A wicked act! - Farmers in shock after armed thugs demolish coffee farm
A teary-eyed coffee farmer stood in disbelief last Thursday as he looked at his farm that was destroyed when thugs invaded their precious land in the hills of Hagley Gap, which borders St Andrew and St Thomas.
"I feel like I don't deh pon di earth. I feel like everything gone, like di world done for me," said coffee farmer Robert James, as he showed THE STAR what remains of his family's business.
Reports are that scores of thugs came out in full force last Wednesday for a day of destruction with cutlasses, power saws and firearms in hand, and set upon the coffee farm, chopping down every tree in sight.
As if that was not enough, they brazenly fired shots in the air to drive fear into the peaceful farmers, while trampling more than five years of coffee production and 30 years of this family's history.
Trees which stood tall on the hillside now laid flat on the ground, with red and green beans scattered around, like the emotions of the persons who depend on them.
"Is like me have this emptiness inside.

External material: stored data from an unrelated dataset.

import Summits.AtomisticToContinuum.HydrodynamicLimit.Theorems.JParityClosureRateFloorLineDefs
import Summits.AtomisticToContinuum.HydrodynamicLimit.Theorems.JParityClosureRateFloorMarkedTransfer
import Summits.AtomisticToContinuum.HydrodynamicLimit.Theorems.JParityClosureRateFloorRealisedDatum
import Literature.MathematicalPhysics.KineticTheory.HardSphereEuler
import Summits.AtomisticToContinuum.HydrodynamicLimit.Theorems.OneFlightGossipEngineEnergyCurrentTailsFirstPartnerObjects
import HarnessLib

/-!
# The first-partner pathwise transfer P (stub `stub_firstPartnerPathwise`, line `quartic-schur-ledger`,
# crux `EnergyCurrentTails`, stmt-AtomisticToContinuum-9235; seat c6 reshape B)

Helper file (`--supports stmt-AtomisticToContinuum-9235`) discharging the registered stub P
`stub_firstPartnerPathwise : FirstPartnerPathwise` of the lead's skeleton for the crux `EnergyCurrentTails`, line
`quartic-schur-ledger` (seat c6, reshape B of the lagged quartic mixing floor QMF₄ᴸ into `T → I → P → W`), stated
exactly as registered: the Prop `EnergyCurrentTailsFirstPartner.FirstPartnerPathwise` of the objects file
`OneFlightGossipEngineEnergyCurrentTailsFirstPartnerObjects.lean`.

**Statement.**  For `0 < σ < 1/2`, `N + 1` hard spheres of diameter `ε = hsDiameter σ N` on `𝕋³`, a hard-sphere
flow `Φ`, a good initial datum `z`, thresholds `K₀, K₁`, a time `r` and a look-ahead `Δ > 0`:

  `ofReal (realisedFirstSum ε Δ (Φ · z) r (mixMark N K₀ K₁)) ≤ mixingFlux Φ K₀ (r, r + Δ] z`,

i.e. the quartic mixing marks `𝟙{K₀ < ‖v‖, ‖w‖ ≤ K₁} (N+1)⁻¹ 2‖v′‖²‖w′‖²` of the REALISED FIRST would-be pairs
predicted from the time-`r` configuration (read at the predicted datum: free-flight contact positions, time-`r`
velocities) are bounded by the `ℝ≥0∞`-valued mixing flux of the orbit over the window (marks
`𝟙{K₀ < ‖vᵢ⁻‖} (N+1)⁻¹ 2‖vᵢ⁺‖²‖vⱼ⁺‖²` of the ordered contact pairs at the collision times of `(r, r + Δ]`).
DETERMINISTIC (one orbit on the good set, no probability).

**Proof.**  (1) The realised first pairs are realised pairs (`firstPairs ∩ realisedPairs ⊆ realisedPairs`) and
the mark is `≥ 0`, so `realisedFirstSum ≤` the realised marked sum of the window
(`Finset.sum_le_sum_of_subset_of_nonneg`).  (2) The marked realised transfer of the line `Sketch` of the crux
`JParityClosure.RateFloor` (`RateFloorMarkedTransfer.stub_markedTransfer`, fed with its landed antecedent
`RateFloorRealisedDatum.stub_realisedDatum`; window `(r, r + Δ]`, `t₁ = firstContact`, `R = realisedPairs` after
`r + Δ − r = Δ`) bounds the realised marked sum by the REAL collision functional of the window: the `finsum` over
the collision times `u ∈ (r, r + Δ]` of `Σᵢ Σⱼ 𝟙[i ≠ j, ‖xᵢ(u) − xⱼ(u)‖ = ε] F u xᵢ(u) xⱼ(u) pv.1 pv.2`, `pv` the
current velocities reflected across the separation vector.  (3) Termwise in `ℝ≥0∞`: the collision times of the
window are finitely many on the good set (`HardSphereFlow.finite_collisionTimes_inter`), so both `finsum`s are
finite sums (`finsum_mem_eq_finite_toFinset_sum`) and `ofReal` is subadditive (`ofReal_sum_le_sum`); at a
collision time `u` and an ordered contact pair `(i, j)` the orbit lies in `contactSet i j` (it stays in the
hard-sphere domain, `IsHardSphereTrajectory.mem`, `mem_contactSet`), the incoming velocity of `i` recovered by
`collidePair` IS `pv.1` (`collidePair_apply_left`), and inside the mark `reflectVel n pv = (vᵢ(u), vⱼ(u))`
(`reflectVel_reflectVel`), so the mixing mark at the transferred datum is the summand of `mixingFlux` with the
extra partner cut `‖pv.2‖ ≤ K₁`, which only decreases it (`ofReal_ite_le`); off contact / on the diagonal the
left summand is `ofReal 0 = 0`.

Constants: none (a sure inequality; `σ < 1/2` only feeds `ε < 1/2`, the range of the marked transfer).

References: Gallagher–Saint-Raymond–Texier 2013 §4.1 (hard-sphere trajectories, collision cylinders);
Cercignani–Illner–Pulvirenti 1994 §4.2 (elastic reflection, Povzner-type marks); elementary.
-/

noncomputable section

open MeasureTheory Set Filter
open scoped ENNReal InnerProductSpace BigOperators Classical

namespace Summit.AtomisticToContinuum.HydrodynamicLimit.Theorems.QuarticSchurLedger

open Literature.MathematicalPhysics.KineticTheory Literature.Analysis.FluidPDE
open Summit.AtomisticToContinuum.HydrodynamicLimit.Theorems.RateFloorLine
open Summit.AtomisticToContinuum.HydrodynamicLimit.Theorems.EnergyCurrentTailsFirstPartner

/-! ## Two elementary `ℝ≥0∞` inequalities -/

/-- `ofReal` of a finite real sum is at most the sum of termwise `ℝ≥0∞` majorants of the `ofReal`s of its
terms (subadditivity of `ENNReal.ofReal`; no sign condition). [folklore] -/
theorem ofReal_sum_le_sum {ι : Type*} (s : Finset ι) {f : ι → ℝ} {g : ι → ℝ≥0∞}
    (h : ∀ i ∈ s, ENNReal.ofReal (f i) ≤ g i) :
    ENNReal.ofReal (∑ i ∈ s, f i) ≤ ∑ i ∈ s, g i := by
  classical
  induction s using Finset.induction_on with
  | empty => simp
  | insert a s ha ih =>
    rw [Finset.sum_insert ha, Finset.sum_insert ha]
    exact ENNReal.ofReal_add_le.trans (add_le_add (h a (Finset.mem_insert_self a s))
      (ih fun i hi => h i (Finset.mem_insert_of_mem hi)))

/-- A cut can only be relaxed: `ofReal (𝟙_P · x) ≤ 𝟙_Q · ofReal x` whenever `P → Q`. [folklore] -/
theorem ofReal_ite_le {P Q : Prop} [Decidable P] [Decidable Q] (hPQ : P → Q) (x : ℝ) :
    ENNReal.ofReal (if P then x else 0) ≤ if Q then ENNReal.ofReal x else 0 := by
  by_cases hP : P
  · rw [if_pos hP, if_pos (hPQ hP)]
  · rw [if_neg hP, ENNReal.ofReal_zero]
    exact zero_le

/-! ## The stub -/

/-- **P · FIRST-PARTNER PATHWISE TRANSFER** (registered stub `stub_firstPartnerPathwise` of the line
`quartic-schur-ledger`, crux `EnergyCurrentTails`, stmt-AtomisticToContinuum-9235; seat c6 reshape B).
For `0 < σ < 1/2`, every hard-sphere flow on `𝕋³`, every good initial datum, thresholds `K₀, K₁`, time `r`
and look-ahead `Δ > 0`: `ofReal (realisedFirstSum ε Δ (Φ · z) r (mixMark N K₀ K₁)) ≤ mixingFlux Φ K₀ (r, r + Δ] z`.
Proof: (1) the realised FIRST pairs are realised pairs and the mark is `≥ 0`
(`Finset.sum_le_sum_of_subset_of_nonneg`); (2) the marked realised transfer of the line `Sketch` of
`JParityClosure.RateFloor` (`RateFloorMarkedTransfer.stub_markedTransfer` fed with
`RateFloorRealisedDatum.stub_realisedDatum`) bounds the realised marked sum by the real collision functional
of the window with the same mark read at (contact positions, reflected current velocities); (3) termwise in
`ℝ≥0∞` over the finitely many collision times (`HardSphereFlow.finite_collisionTimes_inter`): at a contact
of `(i, j)` the orbit is in `contactSet i j` (`mem_contactSet`), the reflected current velocities are the
`collidePair` velocities (`collidePair_apply_left`), reflecting twice is the identity (`reflectVel_reflectVel`),
so the mixing mark is the summand of `mixingFlux` up to the partner cut `‖w‖ ≤ K₁`, which only decreases it
(`ofReal_ite_le`). [folklore] -/
theorem stub_firstPartnerPathwise : FirstPartnerPathwise := by
  intro σ hσ hσ2 N Φ z hz K₀ K₁ r Δ hΔ
  have hε : 0 < hsDiameter σ N := hsDiameter_pos hσ N
  have hε2 : hsDiameter σ N < 2⁻¹ := (hsDiameter_le hσ.le N).trans_lt (hσ2.trans_eq (one_div 2))
  have htraj : IsHardSphereTrajectory (Torus.geometry (Fin 3)) (hsDiameter σ N) (N + 1)
      (fun t => Φ.flow t z) := Φ.isTrajectory z hz
  -- the mark is nonnegative
  have hF0 : ∀ u x y v w, 0 ≤ mixMark N K₀ K₁ u x y v w := by
    intro u x y v w
    dsimp only [mixMark]
    split_ifs
    · positivity
    · exact le_rfl
  -- (1) realised first pairs are realised pairs
  have h1 : realisedFirstSum (hsDiameter σ N) Δ (fun u => Φ.flow u z) r (mixMark N K₀ K₁) ≤
      pairSum (hsDiameter σ N) Δ (Φ.flow r z) r (mixMark N K₀ K₁)
        (realisedPairs (hsDiameter σ N) Δ (fun u => Φ.flow u z) r) := by
    unfold realisedFirstSum pairSum
    exact Finset.sum_le_sum_of_subset_of_nonneg Finset.inter_subset_right fun p _ _ => hF0 _ _ _ _ _
  -- (2) the marked realised transfer of the line `Sketch` (crux `JParityClosure.RateFloor`)
  have h2 := RateFloorMarkedTransfer.stub_markedTransfer RateFloorRealisedDatum.stub_realisedDatum (N + 1)
    (hsDiameter σ N) (fun t => Φ.flow t z) htraj hε hε2 r (r + Δ) (by linarith) (mixMark N K₀ K₁) hF0
    (fun p => firstContact (hsDiameter σ N) Δ (Φ.flow r z) p)
    (fun p => by simp only [firstContact, add_sub_cancel_left])
    (realisedPairs (hsDiameter σ N) Δ (fun t => Φ.flow t z) r)
    (by simp only [realisedPairs, add_sub_cancel_left])
  have h2' : pairSum (hsDiameter σ N) Δ (Φ.flow r z) r (mixMark N K₀ K₁)
      (realisedPairs (hsDiameter σ N) Δ (fun u => Φ.flow u z) r) ≤ _ := h2
  -- (3) termwise comparison in `ℝ≥0∞` over the finitely many collision times of the window
  have hfin : (collisionTimes (Torus.geometry (Fin 3)) (hsDiameter σ N) (fun t => Φ.flow t z) ∩
      Set.Ioc r (r + Δ)).Finite :=
    Φ.finite_collisionTimes_inter hz Set.Ioc_subset_Icc_self
  refine (ENNReal.ofReal_le_ofReal (h1.trans h2')).trans ?_
  unfold mixingFlux
  rw [finsum_mem_eq_finite_toFinset_sum _ hfin, finsum_mem_eq_finite_toFinset_sum _ hfin]
  refine ofReal_sum_le_sum _ fun u _ => ofReal_sum_le_sum _ fun i _ => ofReal_sum_le_sum _ fun j _ => ?_
  by_cases hij : i = j
  · rw [if_neg (fun h => h.1 hij), if_pos hij]
    exact ENNReal.ofReal_zero.le
  rw [if_neg hij]
  by_cases hc : ‖(Torus.geometry (Fin 3)).sepVec (Φ.flow u z i).1 (Φ.flow u z j).1‖ = hsDiameter σ N
  · have hmem : Φ.flow u z ∈ contactSet (Torus.geometry (Fin 3)) (N + 1) (hsDiameter σ N) i j :=
      mem_contactSet.2 ⟨htraj.mem u, hc⟩
    rw [if_pos ⟨hij, hc⟩, Set.indicator_of_mem hmem, collidePair_apply_left hij]
    simp only [mixMark, Prod.mk.eta, reflectVel_reflectVel]
    exact ofReal_ite_le (fun h => h.1) _
  · rw [if_neg (fun h => hc h.2)]
    exact ENNReal.ofReal_zero.trans_le zero_le

end Summit.AtomisticToContinuum.HydrodynamicLimit.Theorems.QuarticSchurLedger

end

There is no way mankind could wicked like dis fi do such tings," said Lukesha Anderson, one of the workers on the farms.
"Dis is di coffee wah we have, a reaping time. Dis is we likkle work weh we come, throw wi pardna, send wi kids to school. Now we out of a job!"
Another farmer, who was overcome with emotions as he walked through the destroyed farm, swung his cutlass, screaming, "No! No! Dis nuh right, man!"
The farmers said that they may experience further losses as the thugs have threatened to return this week to continue their campaign of demolition.
Last week's attack is believed to be in relation to a nearly decade-long dispute over land.
They are calling for the intervention of the Government and the police in this matter, as they fear this is not the end of the nightmare.